- [Data for this exercise]
/-- **Twin or `γ` at the levels `3·2ᵃ`.** Let `m = 6n = 3·2ᵃ` with `a ≥ 5` (`n = 2ⁱ`, `i ≥ 4`), and let `s` be a PAIR-FREE Hodge
multiset over `ℤ/m` with four members (an indecomposable element of `𝔅²ₘ` up to order, [Shioda1982PicardFermat, §2]). Then
every unit member `y ∈ s` is either TWINNED — `#_{y + m/2} s = #_y s` — or `s = γ_y = {y, y + m/3, y + 2m/3, −3y}`
([Shioda1982PicardFermat, Lemma 1 (b)] / [AokiShioda1983, Thm. (𝔅²ₘ) (ii) c)]). PROOF (this formalisation's): of the class
`{y, y + 2n, y + 4n}` modulo `2n` let `y′` be the other unit and `x` the multiple of `3`, `u` a unit third of `x`; the class
relation (part I) gives `d(y′) = d(y)`, the third relation gives `d(x) = d(y) − d(u)`. If `d(u) = 0` both hexagon identities
`o(y) − o(y+3n) = o(y+2n) − o(y+5n) = o(y+4n) − o(y+n)` hold and part I's count arithmetic (mass bound over the twelve distinct
points `±(y + jn)`, pair-freeness, zero sum) leaves the twin or `γ_y`. If `d(u) ≠ 0` (then `d(y) ≠ 0` too, else twin) the
groups `{±w, ±(w+3n)}` of `y′`, `u` and of the other unit `u′` of the class of `u` each hold a member of `s`; with `y` these
are four distinct members (the hexagons `±y + nℤ`, `±u + nℤ` are disjoint as `3u ≡ y (mod n)`), so the group of the multiple
of `3` in the class of `u` is empty and the third relation there charges a unit third `v` of it, whose hexagon is disjoint
from both — a fifth member. Towards [Aoki1983, Thm. C] at the levels `3·2ᵃ` (part V).
[cite: Aoki1983, Thm. C] [cite: Shioda1982PicardFermat, Lemma 1 (b), Prop. 4 (Q′)] -/
theorem twin_or_gamma_twoPowThree (hm : m = 6 * n) (hn : n = 2 ^ i) (hi : 4 ≤ i) {s : Multiset (ZMod m)}
    (hs : IsHodgeMultiset s) (hcard : card s = 4) (hpf : ¬ HasPair s) {y : ZMod m} (hy : y ∈ s)
    (hy2 : ¬ 2 ∣ y.val) (hy3 : ¬ 3 ∣ y.val) :
    count (y + 3 * 𝔫) s = count y s ∨ s = y ::ₘ (y + 2 * 𝔫) ::ₘ (y + 4 * 𝔫) ::ₘ {-(3 * y)} := by
  rcases third_class₅ hm hn hy3 with ⟨h2', h4'⟩ | ⟨h2', h4'⟩
  · exact twin_or_gamma_core₅ hm hn hi hs hcard hpf hy hy2 hy3 (j₁ := 4) (j₂ := 2) (Or.inr ⟨rfl, rfl⟩)
      (by simpa using h4') (by simpa using h2')
  · exact twin_or_gamma_core₅ hm hn hi hs hcard hpf hy hy2 hy3 (j₁ := 2) (j₂ := 4) (Or.inl ⟨rfl, rfl⟩)
      (by simpa using h2') (by simpa using h4')


/-! ### The shape of a twinned quadruple: `{y, y + 3n, z, w}` with `z, w` even, not both divisible by `3` -/

/-- `2x = 0` in `ℤ/6n` forces `x ∈ {0, 3n}`. [folklore] -/
private theorem eq_zero_or_eq_h_of_two_mul₅ (hm : m = 6 * n) (hn0 : 0 < n) {x : ZMod m} (h : (2 : ZMod m) * x = 0) :
    x = 0 ∨ x = 𝔥 := by
  have hv : (2 * x.val) % m = 0 := by
    have := congrArg ZMod.val h
    rw [ZMod.val_mul, ZMod.val_zero, show ((2 : ZMod m)).val = 2 by
      rw [show (2 : ZMod m) = ((2 : ℕ) : ZMod m) by norm_cast, ZMod.val_natCast, Nat.mod_eq_of_lt (by omega)]] at this
    exact this
  have hx := ZMod.val_lt x
  by_cases hlt : 2 * x.val < m
  · left
    rw [Nat.mod_eq_of_lt hlt] at hv
    apply ZMod.val_injective m
    rw [ZMod.val_zero]
    omega
  · right
    apply ZMod.val_injective m
    rw [val_h₅ hm hn0]
    rw [Nat.mod_eq_sub_mod (by omega), Nat.mod_eq_of_lt (by omega)] at hv
    omega

omit [NeZero m] in
/-- Two distinct members of a `4`-multiset leave two more members. [folklore] -/
private theorem exists_eq_of_two_mem₅ {s : Multiset (ZMod m)} (hcard : card s = 4) {a b : ZMod m} (ha : a ∈ s) (hb : b ∈ s)
    (hab : a ≠ b) : ∃ z w, s = a ::ₘ b ::ₘ {z, w} := by
  have h1 : s = a ::ₘ s.erase a := (Multiset.cons_erase ha).symm
  have hb' : b ∈ s.erase a := (Multiset.mem_erase_of_ne hab.symm).mpr hb
  have h2 : s.erase a = b ::ₘ (s.erase a).erase b := (Multiset.cons_erase hb').symm
  have hcard' : card ((s.erase a).erase b) = 2 := by
    rw [Multiset.card_erase_of_mem hb', Multiset.card_erase_of_mem ha, hcard]
    rfl
  obtain ⟨z, w, hzw⟩ := Multiset.card_eq_two.mp hcard'
  exact ⟨z, w, by rw [h1, h2, hzw]⟩

omit [NeZero m] in
/-- The sum of `{a, b, z, w}`. [folklore] -/
private theorem sum_four'₅ (a b z w : ZMod m) : (a ::ₘ b ::ₘ ({z, w} : Multiset (ZMod m))).sum = a + b + (z + w) := by
  simp only [Multiset.sum_cons, Multiset.insert_eq_cons, Multiset.sum_singleton]
  ring

/-- **A twinned odd member occurs once.** In a Hodge `4`-multiset over `ℤ/3·2ᵃ` (`a ≥ 4`) an odd member `y` with
`#_{y+3n} = #_y` has `#_y = 1`: otherwise `s = {y, y, y + 3n, y + 3n}` and the zero sum gives `4y = 0`. [folklore] -/
private theorem count_eq_one_of_twin₅ (hm : m = 6 * n) (hn : n = 2 ^ i) (hi : 3 ≤ i) {s : Multiset (ZMod m)}
    (hs : IsHodgeMultiset s) (hcard : card s = 4) {y : ZMod m} (hy : y ∈ s) (hy2 : ¬ 2 ∣ y.val)
    (htwin : count (y + 3 * 𝔫) s = count y s) : count y s = 1 := by
  classical
  have hn0 := n_pos₅ hn
  have a1 : 1 ≤ count y s := Multiset.one_le_count_iff_mem.mpr hy
  by_contra hne
  have a2 : 2 ≤ count y s := by omega
  have hyB : y ≠ y + 3 * 𝔫 := by simpa using add_mul_n_ne₅ hm hn0 y (j := 0) (l := 3) (by omega) (by omega) (by omega)
  set T : Multiset (ZMod m) := y ::ₘ y ::ₘ (y + 3 * 𝔫) ::ₘ {y + 3 * 𝔫} with hT
  have hle : T ≤ s := by
    rw [Multiset.le_iff_count]
    intro a
    by_cases hay : a = y
    · subst hay
      have : count a T = 2 := by
        simp only [hT, Multiset.count_cons_self, Multiset.count_cons_of_ne hyB, Multiset.count_singleton, if_neg hyB]
      omega
    · by_cases haB : a = y + 3 * 𝔫
      · subst haB
        have : count (y + 3 * 𝔫) T = 2 := by
          simp only [hT, Multiset.count_cons_of_ne (Ne.symm hyB), Multiset.count_cons_self, Multiset.count_singleton_self]
        omega
      · have : count a T = 0 := by
          simp only [hT, Multiset.count_cons_of_ne hay, Multiset.count_cons_of_ne haB, Multiset.count_singleton, if_neg haB]
        omega
  have hTs : T = s := Multiset.eq_of_le_of_card_le hle (by rw [hcard, hT]; simp)
  have hsum : s.sum = 0 := hs.1.2
  rw [← hTs, hT] at hsum
  simp only [Multiset.sum_cons, Multiset.sum_singleton] at hsum
  apply natMul_add_ne_zero₅ hm hn hi hy2 (c := 4) (Or.inr rfl) 6
  push_cast
  linear_combination hsum

/-- `3 ∣ ⟨−3z⟩`. [folklore] -/
private theorem three_dvd_val_neg_three_mul₅ (hm : m = 6 * n) (z : ZMod m) : 3 ∣ (-(3 * z)).val := by
  rw [dvd_val_neg_iff₅ (three_dvd_m₅ hm)]
  rw [show (3 : ZMod m) * z = ((3 * z.val : ℕ) : ZMod m) by push_cast; rw [ZMod.natCast_zmod_val], ZMod.val_natCast]
  exact (Nat.dvd_mod_iff (three_dvd_m₅ hm)).mpr (Dvd.intro _ rfl)

/-- A unit `y` and its twin `y + 3n` do not both lie in `γ_z = {z, z + 2n, z + 4n, −3z}` (`z` odd). [folklore] -/
private theorem not_twin_mem_gamma₅ (hm : m = 6 * n) (hn : n = 2 ^ i) (hi : 3 ≤ i) {y z : ZMod m} (hy3 : ¬ 3 ∣ y.val)
    (hz2 : ¬ 2 ∣ z.val) (hy : y ∈ (z ::ₘ (z + 2 * 𝔫) ::ₘ (z + 4 * 𝔫) ::ₘ {-(3 * z)} : Multiset (ZMod m)))
    (hB : y + 3 * 𝔫 ∈ (z ::ₘ (z + 2 * 𝔫) ::ₘ (z + 4 * 𝔫) ::ₘ {-(3 * z)} : Multiset (ZMod m))) : False := by
  have hn0 := n_pos₅ hn
  have h6 := six_mul_n₅ hm
  simp only [Multiset.mem_cons, Multiset.mem_singleton] at hy hB
  have A : ∀ j l : ℕ, j < 6 → l < 6 → j ≠ l → z + ((j : ℕ) : ZMod m) * 𝔫 ≠ z + ((l : ℕ) : ZMod m) * 𝔫 :=
    fun j l hj hl hjl ↦ add_mul_n_ne₅ hm hn0 z hj hl hjl
  have B : ∀ j : ℕ, z + ((j : ℕ) : ZMod m) * 𝔫 ≠ -(3 * z) := fun j e ↦
    natMul_add_ne_zero₅ hm hn hi hz2 (c := 4) (Or.inr rfl) j (by push_cast; linear_combination e)
  have hy' : y ≠ -(3 * z) := fun e ↦ hy3 (by rw [e]; exact three_dvd_val_neg_three_mul₅ hm z)
  rcases hy with h0 | h2 | h4' | h4
  · rw [h0] at hB
    rcases hB with h | h | h | h
    · exact A 3 0 (by omega) (by omega) (by omega) (by simpa using h)
    · exact A 3 2 (by omega) (by omega) (by omega) (by simpa using h)
    · exact A 3 4 (by omega) (by omega) (by omega) (by simpa using h)
    · exact B 3 (by simpa using h)
  · have e : z + 2 * 𝔫 + 3 * 𝔫 = z + ((5 : ℕ) : ZMod m) * 𝔫 := by push_cast; ring
    rw [h2, e] at hB
    rcases hB with h | h | h | h
    · exact A 5 0 (by omega) (by omega) (by omega) (by simpa using h)
    · exact A 5 2 (by omega) (by omega) (by omega) (by simpa using h)
    · exact A 5 4 (by omega) (by omega) (by omega) (by simpa using h)
    · exact B 5 h
  · have e : z + 4 * 𝔫 + 3 * 𝔫 = z + ((1 : ℕ) : ZMod m) * 𝔫 := by push_cast; linear_combination h6
    rw [h4', e] at hB
    rcases hB with h | h | h | h
    · exact A 1 0 (by omega) (by omega) (by omega) (by simpa using h)
    · exact A 1 2 (by omega) (by omega) (by omega) (by simpa using h)
    · exact A 1 4 (by omega) (by omega) (by omega) (by simpa using h)
    · exact B 1 h
  · exact hy' h4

- [Exercise requirements] Give back, unchanged, every line from the one with "rw [h4', e] at hB" to the end of the entries above.

- [Exercise solution]
    rw [h4', e] at hB
    rcases hB with h | h | h | h
    · exact A 1 0 (by omega) (by omega) (by omega) (by simpa using h)
    · exact A 1 2 (by omega) (by omega) (by omega) (by simpa using h)
    · exact A 1 4 (by omega) (by omega) (by omega) (by simpa using h)
    · exact B 1 h
  · exact hy' h4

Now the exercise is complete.